Em meio ao tiroteio, circula nos bastidores a acusação de que a defesa da proibição ocultaria interesses de psiquiatras ligados às instituições que atendem dependentes químicos no País. Também associado à ABP, o psiquiatra Luiz Fernando Chazan, professor de Saúde Mental e Psicologia Médica da Universidade Estadual do Rio de Janeiro, não entra em detalhes, mas aponta a existência de outros fatores em jogo: “Há interesses políticos, religiosos e econômicos e a ciência fica em segundo plano. Uma verdade científica hoje não será verdade amanhã. Como cientista, tenho de conviver com as incertezas, não dá para ter certezas inquestionáveis”. De acordo com o psiquiatra, a ABP fecha questão em torno dos danos da maconha apesar da falta de consenso.
Segundo Silva, presidente da ABP, a entidade escuda-se em estudos científicos e também na posição do Conselho Federal de Medicina (CFM) em defesa da proibição da maconha fumada ou ingerida, admitindo apenas o uso terapêutico. “Não é verdade que não debatemos o assunto, tivemos mesas-redondas em vários congressos”, rebate. “A ABP não faz plebiscito.
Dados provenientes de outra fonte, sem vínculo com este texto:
import Mathlib
import HarnessLib
import Literature.MathematicalPhysics.StatisticalMechanics.AbkmPackageSlots
import Literature.MathematicalPhysics.StatisticalMechanics.AbkmPackageLargeSetMargin
import Literature.MathematicalPhysics.StatisticalMechanics.AbkmTwoKernelHolderPair
import Literature.MathematicalPhysics.StatisticalMechanics.LinearisedMapKernelSubUnifTorusFRD
import Literature.MathematicalPhysics.StatisticalMechanics.LinearisedMapABKMContractionGain
import Literature.MathematicalPhysics.StatisticalMechanics.TorusFRDStepKernelPair

/-!
# [ABKM19] Lemma 12.6 (12.53), LINEAR PART, for EVERY package with an `N`-FREE constant:
# `‖C_k^{(q')}K − C_k^{(q)}K‖_{k+1} ≤ ℓ_C(P) · |q' − q|₁ · ‖K‖_k`

The two-kernel comparison of the linearised RG map `C_k^{(q)} = opC` (block part + large part) in the tuning
parameter is in the tree with a volume-uniform constant for ONE set of torus data and explicit Hölder / large-set
side conditions (`LinearisedMapKernelSubUnifTorusFRD.weakNormLE_opC_sub_unif_of_torusFRD`, p822871: per-block
constant `κ' = 2^d A_𝒫(ρ'')^{1/p}`, conditions `κ' ≤ A` and `2^{L^d} κ' A^{−(1−η⁻¹)} ≤ 1`).  This file discharges
ALL side conditions from the fields of an [ABKM19] package `P : PackageData d` (`AbkmPackageSlots`) — the Hölder pair
with `A_𝒫(ρ'')^{1/p} ≤ 2A_𝒫'` (`AbkmTwoKernelHolderPair`), the large-set conditions at `κ' ≤ 2^{d+1}max(1,A_𝒫')` from
`hc3A` (`AbkmPackageLargeSetMargin`), the closure gain (`closureGain_pow`), `C^{r₀}` fluctuation integrals via the
restriction of `K` to connected polymers (the linearised map only reads those) — and bounds the constant UNIFORMLY in
the height `N` (`|q'−q|₁ ≤ 2T₀ ≤ 1`, so `e^{2K|q'−q|₁} ≤ e^{2K}`):

* **`PackageData.exists_weakNormLE_opC_sub`** — `∀ P, ∃ ℓ_C ≥ 0, ∀ N M Q, ∀ q q' ∈ ball, ∀ k + 1 ≤ N, ∀ K` admissible
  with `‖K‖_k ≤ C`: `‖opC D_{q'} K − opC D_q K‖_{k+1} ≤ ℓ_C · |q' − q|₁ · C`.

This is the linear (`Σ₀`) piece of the `N`-free two-kernel bound of `S_k` (`TwoKernelSkBound d`, census (C3c-v));
the four remainder sums are NOT treated here.  Everything is proved; no named fact.  Use (honest scope): stub 1 of
the line `banach_two_kernel` of the child `TwoKernelSkBound` of the rung route
`Summits/HubbardSuperconductivity/…/Theses/ComplexGFFStiffness`; nothing about superconductivity in the Hubbard model.

## References
* S. Adams, S. Buchholz, R. Kotecký, S. Müller, arXiv:1910.13564 — Lemma 10.1, Lemma 10.2, Lemma 12.6 (12.53)
  [AdamsBuchholzKoteckyMuller2019].
* S. Buchholz, J. Funct. Anal. 275 (2018), Thm 4.5 [Buchholz2016].
-/

noncomputable section

namespace Literature.MathematicalPhysics.StatisticalMechanics.GradientRG

open scoped BigOperators Classical
open Finset
open Literature.MathematicalPhysics.StatisticalMechanics.TorusPolymer
  (IsPolymer blocks blockOf closure translate isPolymer_blockOf isPolymer_translate isConn_translate
    translate_translate translate_zero mem_blocks)
open Literature.Barriers.CriticalPhenomena.LongRangePhi4.Polymer (IsConn)

variable {d : ℕ}

/-- `|q' − q|₁ ≤ |q'|₁ + |q|₁` (entrywise triangle inequality). [folklore] -/
private theorem esum_sub_le (q q' : Matrix (Fin d) (Fin d) ℝ) : esum (q' - q) ≤ esum q' + esum q := by
  unfold esum
  rw [← Finset.sum_add_distrib]
  refine Finset.sum_le_sum fun i _ => ?_
  rw [← Finset.sum_add_distrib]
  refine Finset.sum_le_sum fun j _ => ?_
  rw [Matrix.sub_apply]
  exact abs_sub _ _

namespace PackageData

set_option maxHeartbeats 800000 in
/-- **The linear part of (12.53) for every package, `N`-free** (module docstring).
[cite: AdamsBuchholzKoteckyMuller2019, Lemma 12.6 (12.53) / Lemma 10.1 / Lemma 10.2] -/
theorem exists_weakNormLE_opC_sub (P : PackageData d) [Fact (0 < P.h)] [Fact (0 < P.L)] :
    ∃ ℓC : ℝ, 0 ≤ ℓC ∧ ∀ (N M : ℕ) [NeZero M] (Q : PackageAt P N M) (q q' : Matrix (Fin d) (Fin d) ℝ),
      P.InBall q → P.InBall q' → ∀ k, k + 1 ≤ N →
      ∀ (K : Finset (Fin d → ZMod M) → ((Fin d → ZMod M) → ℝ) → ℂ) (C : ℝ), 0 ≤ C →
        WeakNormLE Q.normParams k K C → TransInv (P.L ^ k) K → (∀ X, ContDiff ℝ P.r₀ (K X)) →
        (∀ X, IsPolymer (P.L ^ k) X → IsConn X → IsGaugeLocal (Q.normParams.gauge k X) (K X)) →
        WeakNormLE Q.normParams (k + 1)
          (opC (abkmStepData P.L P.R k (Q.kernels q')) K - opC (abkmStepData P.L P.R k (Q.kernels q)) K)
          (ℓC * esum (q' - q) * C) := by
  -- the Hölder pair and the per-block constant `κ' = 2^d A_𝒫(ρ'')^{1/p} ≤ 2^{d+1} max(1, A_𝒫')`
  set c₁ := traceConst d P.Mord P.R P.lam (derivSum d P.n fun θ' _ => P.Cα θ' 0) with hc₁
  have hc₁0 : 0 ≤ c₁ := traceConst_nonneg d P.Mord P.R P.hlam.le (derivSum_nonneg d P.n _)
  obtain ⟨p, qH, ρ'', hpq, hρ''0, hρ''bar, -, hpρ, hW2⟩ :=
    exists_holderPair_weightIntConstRho_le_two_mul (c₁ := c₁) P.hθbar P.hθ0 P.hθ hc₁0
  set κ := weightIntConstRho P.θbar ρ'' c₁ ^ (1 / p) with hκdef
  have hW0 : 0 ≤ weightIntConstRho P.θbar ρ'' c₁ :=
    zero_le_one.trans (one_le_weightIntConstRho P.hθbar hρ''0 hρ''bar hc₁0)
  have hκ0 : 0 ≤ κ := Real.rpow_nonneg hW0 _
  set κ' := (2 : ℝ) ^ d * κ with hκ'def
  have hκ'0 : 0 ≤ κ' := by positivity
  have hκ'le : κ' ≤ (2 : ℝ) ^ (d + 1) * max 1 P.A𝒫' := by
    have h1 : κ ≤ 2 * P.A𝒫' := by rw [← P.hA𝒫']; exact hW2
    have h2 : P.A𝒫' ≤ max 1 P.A𝒫' := le_max_right _ _
    rw [hκ'def, pow_succ]
    nlinarith [pow_nonneg (by norm_num : (0 : ℝ) ≤ 2) d]
  have hκA : κ' ≤ P.A := P.kappa'_le_A hκ'0 hκ'le
  have hsmall := P.hsmall_margin hκ'0 hκ'le
  set η : ℝ := 1 + 1 / ((2 * (2 ^ d + 1) + 6 : ℝ) ^ d) with hη
  have hη0 : 0 < η := by positivity
  -- the `N`-free constant
  have hL0 : (0 : ℝ) < P.L := by exact_mod_cast P.hLodd.pos
  set Ksh := shellRatioConst P.c (P.Cℓ 1) (P.L : ℝ) d P.ñ with hKsh
  have hKsh0 : 0 ≤ Ksh := shellRatioConst_nonneg P.hc P.hC1 hL0.le d P.ñ
  set sq := Real.sqrt ((3 : ℝ) ^ (d + 1) * (((2 * ((2 * (2 ^ d + P.R) + 2 * P.pT + 1) + 1) : ℕ) : ℝ)) ^ d)
    with hsq
  have hsq0 : 0 ≤ sq := Real.sqrt_nonneg _
  have hqH0 : 0 ≤ qH := le_of_lt (lt_trans one_pos hpq.symm.lt)
  set ℓ₁ := ((P.r₀ : ℝ) + 1) * (8 * qH * (sq * (Real.exp (2 * Ksh) * Ksh))) with hℓ₁
  have hℓ₁0 : 0 ≤ ℓ₁ := by positivity
  have hcc0 : 0 ≤ abkmContrConst d P.L P.R := by
    have hsr : 0 ≤ scaleRatio d P.L := (scaleRatio_pos (d := d) P.hLodd.pos).le
    unfold abkmContrConst
    exact mul_nonneg (by norm_num) (blockContrConst_nonneg d one_pos hsr zero_le_one hL0 hL0 hsr
      (by positivity) (by positivity))
  have hlpe0 : 0 ≤ largePartEps d P.L P.A κ' η := largePartEps_nonneg d P.L P.A_pos.le hκ'0
  set ℓC := ℓ₁ * ((P.L : ℝ) ^ d * κ' * abkmContrConst d P.L P.R + largePartEps d P.L P.A κ' η) with hℓC
  have hℓC0 : 0 ≤ ℓC := by positivity
  refine ⟨ℓC, hℓC0, ?_⟩
  intro N M _ Q q q' hq hq' k hk K C hC hK hKt hKd hKloc
  -- preliminaries at height `N`
  have hA0 : 0 < P.A := P.A_pos
  have hMo : Odd M := by rw [Q.hM]; exact P.hLodd.pow
  have hsodd : Odd (P.L ^ k) := P.hLodd.pow
  obtain ⟨t', ht'⟩ : ∃ t', N = k + t' := ⟨N - k, by omega⟩
  have hMt : M = P.L ^ k * P.L ^ t' := by rw [← pow_add, ← ht']; exact Q.hM
  have htodd : Odd (P.L ^ t') := P.hLodd.pow
  have h8 : 8 ≤ 2 ^ (d + 3) := by
    calc 8 = 2 ^ 3 := by norm_num
      _ ≤ 2 ^ (d + 3) := Nat.pow_le_pow_right (by norm_num) (by omega)
  have h2d : 2 ^ d + 1 ≤ 2 ^ (d + 3) := by
    have : 2 ^ d ≤ 2 ^ (d + 2) := Nat.pow_le_pow_right (by norm_num) (by omega)
    have e : 2 ^ (d + 3) = 2 * 2 ^ (d + 2) := by rw [pow_succ]; ring
    have h1 : 1 ≤ 2 ^ (d + 2) := Nat.one_le_two_pow
    omega
  have hL2 : 2 ^ d + 1 ≤ P.L := le_trans h2d (le_trans (Nat.le_add_right _ _) P.hL)
  have hL4 : 4 ≤ P.L := by have := P.hL; omega
  have hgain : ∀ X : Finset (Fin d → ZMod M), IsPolymer (P.L ^ k) X → IsConn X →
      2 ^ d < (blocks (P.L ^ k) X).card →
        η * ((blocks (P.L * P.L ^ k) (closure (P.L * P.L ^ k) X)).card : ℝ) ≤ (blocks (P.L ^ k) X).card :=
    fun X hX hc hl => closureGain_pow P.hLodd hL2 hL4 Q.hM hk hX hc hl
  have hSa := stepKernelBounds_family_of_torusFRD P.hd P.hMord P.hMR P.hLodd P.hL P.hθbar P.hlam P.hn P.hn2
    P.hnñ P.hc P.hC1 Q.hallA Q.hB P.hθ0 P.hθ P.hT₀ P.hKT₀ hq'.1 hq'.2 k hk
  have hSb := stepKernelBounds_family_of_torusFRD P.hd P.hMord P.hMR P.hLodd P.hL P.hθbar P.hlam P.hn P.hn2
    P.hnñ P.hc P.hC1 Q.hallA Q.hB P.hθ0 P.hθ P.hT₀ P.hKT₀ hq.1 hq.2 k hk
  -- restrict `K` to connected `k`-polymers (the linearised map only reads those)
  set K' : Finset (Fin d → ZMod M) → ((Fin d → ZMod M) → ℝ) → ℂ :=
    fun X => if IsPolymer (P.L ^ k) X ∧ IsConn X then K X else 0 with hK'def
  have hK'eq : ∀ X, IsPolymer (P.L ^ k) X → IsConn X → K' X = K X := fun X hX hc => by
    show (if IsPolymer (P.L ^ k) X ∧ IsConn X then K X else 0) = K X
    exact if_pos ⟨hX, hc⟩
  have hK'ne : ∀ X, ¬ (IsPolymer (P.L ^ k) X ∧ IsConn X) → K' X = 0 := fun X hX => by
    show (if IsPolymer (P.L ^ k) X ∧ IsConn X then K X else 0) = 0
    exact if_neg hX
  have hK' : WeakNormLE Q.normParams k K' C := fun X hX hc => by rw [hK'eq X hX hc]; exact hK X hX hc
  have hK'd : ∀ X, ContDiff ℝ P.r₀ (K' X) := fun X => by
    by_cases hX : IsPolymer (P.L ^ k) X ∧ IsConn X
    · rw [hK'eq X hX.1 hX.2]; exact hKd X
    · rw [hK'ne X hX]; exact contDiff_const
  have hK'loc : ∀ X, IsPolymer (P.L ^ k) X → IsConn X → IsGaugeLocal (Q.normParams.gauge k X) (K' X) :=
    fun X hX hc => by rw [hK'eq X hX hc]; exact hKloc X hX hc
  have hR'd : ∀ (q₀ : Matrix (Fin d) (Fin d) ℝ), P.InBall q₀ →
      ∀ X, ContDiff ℝ P.r₀ (fluct (Q.kernels q₀ (k + 1)) (K' X)) := fun q₀ hq₀ X => by
    by_cases hX : IsPolymer (P.L ^ k) X ∧ IsConn X
    · rw [hK'eq X hX.1 hX.2]
      have hS := stepKernelBounds_family_of_torusFRD P.hd P.hMord P.hMR P.hLodd P.hL P.hθbar P.hlam P.hn P.hn2
        P.hnñ P.hc P.hC1 Q.hallA Q.hB P.hθ0 P.hθ P.hT₀ P.hKT₀ hq₀.1 hq₀.2 k hk
      exact contDiff_fluct_of_weakNormLE_of_stepKernelBounds (p := P.pT) Q.hB hS hA0 hC hK hKd hKloc hX.1 hX.2
    · rw [hK'ne X hX]
      have h0 : fluct (Q.kernels q₀ (k + 1)) (0 : ((Fin d → ZMod M) → ℝ) → ℂ) = fun _ => 0 := fluct_const _ 0
      rw [h0]; exact contDiff_const
  have hK't : TransInv (P.L ^ k) K' := by
    intro a ha X φ
    by_cases hX : IsPolymer (P.L ^ k) X ∧ IsConn X
    · have hX' : IsPolymer (P.L ^ k) (translate a X) ∧ IsConn (translate a X) :=
        ⟨isPolymer_translate hMt hsodd htodd ha hX.1, isConn_translate hX.2 a⟩
      rw [hK'eq _ hX'.1 hX'.2, hK'eq X hX.1 hX.2]
      exact hKt a ha X φ
    · have hX' : ¬ (IsPolymer (P.L ^ k) (translate a X) ∧ IsConn (translate a X)) := by
        intro h'
        apply hX
        have e : translate (-a) (translate a X) = X := by
          rw [TorusPolymer.translate_translate, add_neg_cancel, TorusPolymer.translate_zero]
        exact ⟨e ▸ isPolymer_translate hMt hsodd htodd ha.neg h'.1, e ▸ isConn_translate h'.2 (-a)⟩
      rw [hK'ne _ hX', hK'ne X hX]
      rfl
  -- `opC D K = opC D K'` for both step data
  have hopC : ∀ (q₀ : Matrix (Fin d) (Fin d) ℝ),
      opC (abkmStepData P.L P.R k (Q.kernels q₀)) K = opC (abkmStepData P.L P.R k (Q.kernels q₀)) K' := by
    intro q₀
    set D := abkmStepData P.L P.R k (Q.kernels q₀) with hD
    have hDs : D.s = P.L ^ k := rfl
    have hDL : D.L = P.L := rfl
    have hB₀ : D.B₀ = blockOf (P.L ^ k) 0 := rfl
    have hB₀c : IsPolymer (P.L ^ k) D.B₀ ∧ IsConn D.B₀ := by
      rw [hB₀]; exact ⟨isPolymer_blockOf _ 0, TorusPolymer.isConn_blockOf hMo hsodd 0⟩
    have hopB : opB D K' = opB D K := by
      unfold opB; rw [hK'eq D.B₀ hB₀c.1 hB₀c.2]
    funext U φ
    show blockPart D K U φ + largePart D.s D.L (fluct D.𝒞) K U φ =
      blockPart D K' U φ + largePart D.s D.L (fluct D.𝒞) K' U φ
    congr 1
    · unfold blockPart
      refine sum_congr rfl fun B hB' => ?_
      have hBb := blockPartIndex_subset_blocks D U hB'
      rw [hDs] at hBb
      obtain ⟨y, -, rfl⟩ := mem_blocks.1 hBb
      unfold blockTerm
      rw [hopB, hK'eq _ (isPolymer_blockOf _ y) (TorusPolymer.isConn_blockOf hMo hsodd y)]
    · unfold largePart
      rw [hDs, hDL]
      refine sum_congr rfl fun X hX => ?_
      obtain ⟨hXp, hXc, -, -⟩ := mem_largePartIndex.1 hX
      rw [hK'eq X hXp hXc]
  rw [hopC q', hopC q]
  -- the volume-uniform two-kernel comparison of the linearised map
  have hW := weakNormLE_opC_sub_unif_of_torusFRD (pT := P.pT) (r₀ := P.r₀) (h := P.h) (A := P.A) P.hd P.hMord
    P.hMR P.hLodd P.hL Q.hM P.hθbar P.hlam P.hn P.hn2 P.hnñ P.hgap P.hc P.hC1 Q.hallA Q.hB hk P.hp P.hpM P.hr₀
    P.hδ₀ P.hδ₁ P.hh P.hh0 P.hA1 P.hθ0 P.hθ P.hT₀ P.hKT₀ hq.1 hq'.1 hq.2 hq'.2 hpq hρ''0 hρ''bar hpρ hκA hη0
    hsmall hgain hC hK' hK't hK'd hK'loc (hR'd q' hq') (hR'd q hq)
  -- the constant: `|q' − q|₁ ≤ 1`, `e^{2K|q'−q|₁} ≤ e^{2K}`
  set t := esum (q' - q) with htdef
  have ht0 : 0 ≤ t := entrySum_nonneg _
  have ht1 : t ≤ 1 := by
    have h1 := esum_sub_le q q'
    have h2 : esum q' ≤ P.T₀ := hq'.2
    have h3 : esum q ≤ P.T₀ := hq.2
    linarith [P.hT₀]
  have hexp : Real.exp (2 * Ksh * t) ≤ Real.exp (2 * Ksh) := by
    apply Real.exp_le_exp.2
    nlinarith
  have hEK : t * Real.exp (2 * Ksh * t) * Ksh ≤ t * (Real.exp (2 * Ksh) * Ksh) := by
    rw [mul_assoc]
    exact mul_le_mul_of_nonneg_left (mul_le_mul_of_nonneg_right hexp hKsh0) ht0
  set ℓt := ((P.r₀ : ℝ) + 1) * (8 * qH * (sq * (t * Real.exp (2 * Ksh * t) * Ksh))) with hℓtdef
  have hℓt : ℓt ≤ ℓ₁ * t := by
    rw [hℓtdef, hℓ₁]
    have h1 := mul_le_mul_of_nonneg_left hEK hsq0
    have h2 := mul_le_mul_of_nonneg_left h1 (by positivity : (0 : ℝ) ≤ 8 * qH)
    have h3 := mul_le_mul_of_nonneg_left h2 (by positivity : (0 : ℝ) ≤ (P.r₀ : ℝ) + 1)
    calc ((P.r₀ : ℝ) + 1) * (8 * qH * (sq * (t * Real.exp (2 * Ksh * t) * Ksh)))
        ≤ ((P.r₀ : ℝ) + 1) * (8 * qH * (sq * (t * (Real.exp (2 * Ksh) * Ksh)))) := h3
      _ = ((P.r₀ : ℝ) + 1) * (8 * qH * (sq * (Real.exp (2 * Ksh) * Ksh))) * t := by ring
  have hLd0 : (0 : ℝ) ≤ (P.L : ℝ) ^ d := by positivity
  have h1 : (P.L : ℝ) ^ d * (ℓt * κ' * abkmContrConst d P.L P.R) ≤
      (P.L : ℝ) ^ d * ((ℓ₁ * t) * κ' * abkmContrConst d P.L P.R) :=
    mul_le_mul_of_nonneg_left (mul_le_mul_of_nonneg_right (mul_le_mul_of_nonneg_right hℓt hκ'0) hcc0) hLd0
  have h2 : ℓt * largePartEps d P.L P.A κ' η ≤ (ℓ₁ * t) * largePartEps d P.L P.A κ' η :=
    mul_le_mul_of_nonneg_right hℓt hlpe0
  have hfin : C * ((P.L : ℝ) ^ d * (ℓt * κ' * abkmContrConst d P.L P.R) + ℓt * largePartEps d P.L P.A κ' η) ≤
      ℓC * t * C :=
    calc C * ((P.L : ℝ) ^ d * (ℓt * κ' * abkmContrConst d P.L P.R) + ℓt * largePartEps d P.L P.A κ' η)
        ≤ C * ((P.L : ℝ) ^ d * ((ℓ₁ * t) * κ' * abkmContrConst d P.L P.R) +
            (ℓ₁ * t) * largePartEps d P.L P.A κ' η) :=
          mul_le_mul_of_nonneg_left (add_le_add h1 h2) hC
      _ = ℓC * t * C := by rw [hℓC]; ring
  exact hW.mono hA0 hfin

end PackageData

end Literature.MathematicalPhysics.StatisticalMechanics.GradientRG

end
Se o CFM decidiu, temos de seguir, obedecer”.
Não existe uma resolução oficial do CFM sobre a maconha, apenas uma nota, publicada posteriormente ao imbróglio, na qual o conselho se posiciona contra a liberação “para uso recreativo de quaisquer substâncias que ofereçam riscos à saúde pública ou de gerar despesas futuras para nosso combalido sistema de saúde e securitário”.
O Uruguai conseguiu zerar as mortes relacionadas ao tráfico de maconha desde a legalização em dezembro de 2013, informou o secretário nacional de Drogas Julio Calzada em outra audiência pública no Senado brasileiro. Calzada deixou várias dúvidas no ar durante a sua exposição: “Qual é a questão central das drogas? O foco deve estar na substância? Nas pessoas? Na cultura? Na sociedade? Na política? Na geopolítica? Nas leis? Perguntas interessantes.